Quella sera gli chiesi di sedersi.
“Io sono finita, Davide. Non con rabbia. Finita e basta. Non posso crescere i figli insegnando loro che è normale venire sempre dopo. Se vuoi continuare così, dillo chiaramente. Ma io me ne vado.”
Mi guardò a lungo. Aveva gli occhi stanchi, forse spaventati. Forse per la prima volta vedeva il disastro intero.
“Non lo faccio apposta”, disse piano.
“Lo so. È questo il punto. Ti viene naturale.”
Pianse. E io non lo vedevo piangere da anni. Mi raccontò cose che in parte sapevo già: il padre severo, la madre che si era aggrappata a lui quando era rimasta vedova, quel senso di colpa continuo se provava a dirle di no. Mi disse una frase che mi è rimasta addosso.
“Con lei mi sento ancora il figlio che deve salvarla. Con voi… ho paura di non essere abbastanza.”
Era vero. Ma non bastava più.
Gli dissi che capire non significa giustificare. Che i bambini stavano pagando il prezzo delle sue paure. Che io lo avevo aspettato troppo.
Per due settimane dormì sul divano. Poi, di sua iniziativa, trovò uno psicologo. Non ci credevo molto, lo ammetto. Pensavo fosse il solito tentativo di mettere una pezza. Invece qualcosa si è mosso, piano, con fatica.
La cosa più difficile per lui è stata parlare con Carla. Io non c’ero, ma l’ho sentito dal tono con cui è tornato a casa. Aveva la faccia svuotata.
“Le ho detto che non può chiamarmi per ogni cosa. Che prima ci siamo noi. Io, te, i ragazzi.”
“E lei?”
Si sedette e si prese la testa tra le mani.

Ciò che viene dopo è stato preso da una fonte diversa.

import Literature.Combinatorics.Optimization.ShellLawBulkSmoothness
import Literature.Combinatorics.Optimization.ShellLawReinsertionChain
import Literature.Combinatorics.Optimization.ShellLawSmoothing
import Mathlib.Data.Nat.Choose.Central
import HarnessLib

/-!
# Pointwise RELATIVE LEVEL-smoothness of the shell law of a block statistic in the moderate-deviation window:
# `Σ_{k=1}^{D} (C(2k,k)/4^k)·|Δ^k_j law(t,2j+1;x)|_{j=0}| ≤ law(t,1;x)` under explicit finite inequalities

The assembly of cell pnp-psdrank's [BULK] input (prover MEMO-26 §7) for the full ground set `univ` of a
fixed-point-free involution `π` on `Fin n` (a perfect matching with `N₀ = n/2` edges) and a block `H` of `H`-type
`(a, b, d)`:

* Step 1 (`ShellLawSmoothing.sum_abs_nab2_iter_fwdDiff_iter_le`, singleton window `{x}`, `ρ = 1/3`): the `k`-th
  LEVEL difference of `c ↦ law_univ(t,c;x)` at `c = 1` (step `2`) is at most `3^{−k}` times the largest `2k`-th
  `x`-difference `|(∇²)^k law_{S'}(t−2k,·)(1)(x)|` over the `π`-stable `S' ⊆ univ` with `2k` edges deleted;
* Steps 2–4 (`ShellLawBulkSmoothness.abs_nab2_iter_shellLaw_one_le`): for each such `S'`,
  `|(∇²)^k law_{S'}(t−2k,·)(1)(x)| ≤ E_k·law_{S'}(t−2k,1;x−w₀) + 4^k e^{−(L−2k)²/(4N')}`, reference point `x − w₀`
  INSIDE the stencil;
* Step 5 (`ShellLawReinsertionChain.shellLaw_reinsertion_le`, `k` edges re-inserted full, `k` empty, bases `β` and
  `1/4`): `law_{S'}(t−2k,1;x−w₀) ≤ (4/β)^k·law_univ(t,1;x)`;
* Step 6 (the window lower bound `LB ≤ law_univ(t,1;x)`) enters as a HYPOTHESIS (filed separately), against
  which the far terms `Σ_k (4/3)^k e^{−(L−2k)²/(4N')} ≤ D(4/3)^D e^{−(L−2D)²/(4N₀)}` are absorbed.

Contents: §1 helpers — `fwdDiff_iter_one_odd_profile` (step-`1` differences of `j ↦ law(t,2j+1;x)` are step-`2`
differences of the profile), `card_eq_two_mul_add_of_types` (`|H| = 2a + b`), `window_transfer` (the reference point
of a deleted ground set stays within `Λ = ε + 14k + 1` of its own centre `s'(2a'+b')/N'`), `deleted_types`
(types and sizes of a `2k`-fold deleted ground set); §2 **`relSmooth_of_hyps`** — THE FINITE ASSEMBLY: under the
type margins `b, d ≥ βN₀ + 2D + 1`, the balanced cut size `βN₀ + D ≤ s`, `8s ≤ (4+β)(N₀ − 2D)`, the window
`|x − (2s+1)|H|/n| < ε`, and seven explicit numeric inequalities between `n, D, L, ε, β` and the lower bound `LB`,
the [BULK] inequality holds at `x`. The Summits-side consumer discharges the inequalities for `n ≥ n₀(β, K)`,
`D⁴ ≤ n`, `ε = K√(|H|D)`, `L ≍ √(nD)`.

All PROVED, 0 sorry, no definitions, no named facts; constants crude and asymptotic only. Cell pnp-psdrank
(prover g24). Nothing here is about psd rank or P vs NP.

## References
* [RollinRoss2010] A. Röllin, N. Ross, *Local limit theorems via Landau–Kolmogorov inequalities*,
  Bernoulli 21 (2015) 851–880, §3 Lemma 3.1, 3.3; §4.1 Thm 4.2.
* [Rothvoss2017] T. Rothvoß, *The matching polytope has exponential extension complexity*, J. ACM 64
  (2017), §2 (PDF pp. 5–6).
* [Agarwal2000DifferenceEquations] R. P. Agarwal, *Difference Equations and Inequalities*, 2nd ed. (2000),
  Thm. 1.8.5 (1.8.6), Remark 1.8.1 (Newton's forward-difference formula; `|C(−½,k)| = C(2k,k)/4^k`).
-/

noncomputable section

“Ha detto che l’abbandono. Che dopo tutto quello che ha fatto per me, la sto buttando via per colpa tua.”
Per colpa tua. Certo. Quella parte non mancava mai.
Davide però, stavolta, non è corso da lei a chiederle scusa. È rimasto seduto. In silenzio. Sembrava uno che aveva fatto una maratona senza allenamento.
Non vi dirò che da quel giorno è stato tutto risolto. Magari. Carla continua a provarci. Fa la vittima, manda messaggi passivo-aggressivi, tossisce al telefono in modo teatrale. Davide a volte vacilla ancora. Qualche ricaduta c’è stata. Una sera stava già prendendo la giacca, poi ha visto Tommaso che preparava lo zaino per la gita con l’aria di chi non si aspetta niente, e si è fermato.
“Mamma può aspettare dieci minuti”, ha detto.
Per noi, quella frase è stata enorme.
Sto ancora qui. Non perché tutto sia guarito. Ma perché adesso almeno il problema ha un nome e non sono più solo io quella sbagliata. Elisa ha ricominciato, poco alla volta, a parlargli. Tommaso ancora lo testa, lo punzecchia, come fanno i bambini feriti. E io? Io cerco di capire se si può ricostruire fiducia dopo anni passati a bussare a una porta chiusa.
A volte penso che certi tradimenti non passino da un’altra donna, ma da una madre che occupa tutto lo spazio che un uomo non ha mai imparato a difendere.
Secondo voi si può perdonare davvero chi ti ha messa sempre al secondo posto, se solo adesso ha capito il danno? E i figli, quanto tempo ci mettono a credere di nuovo alle promesse?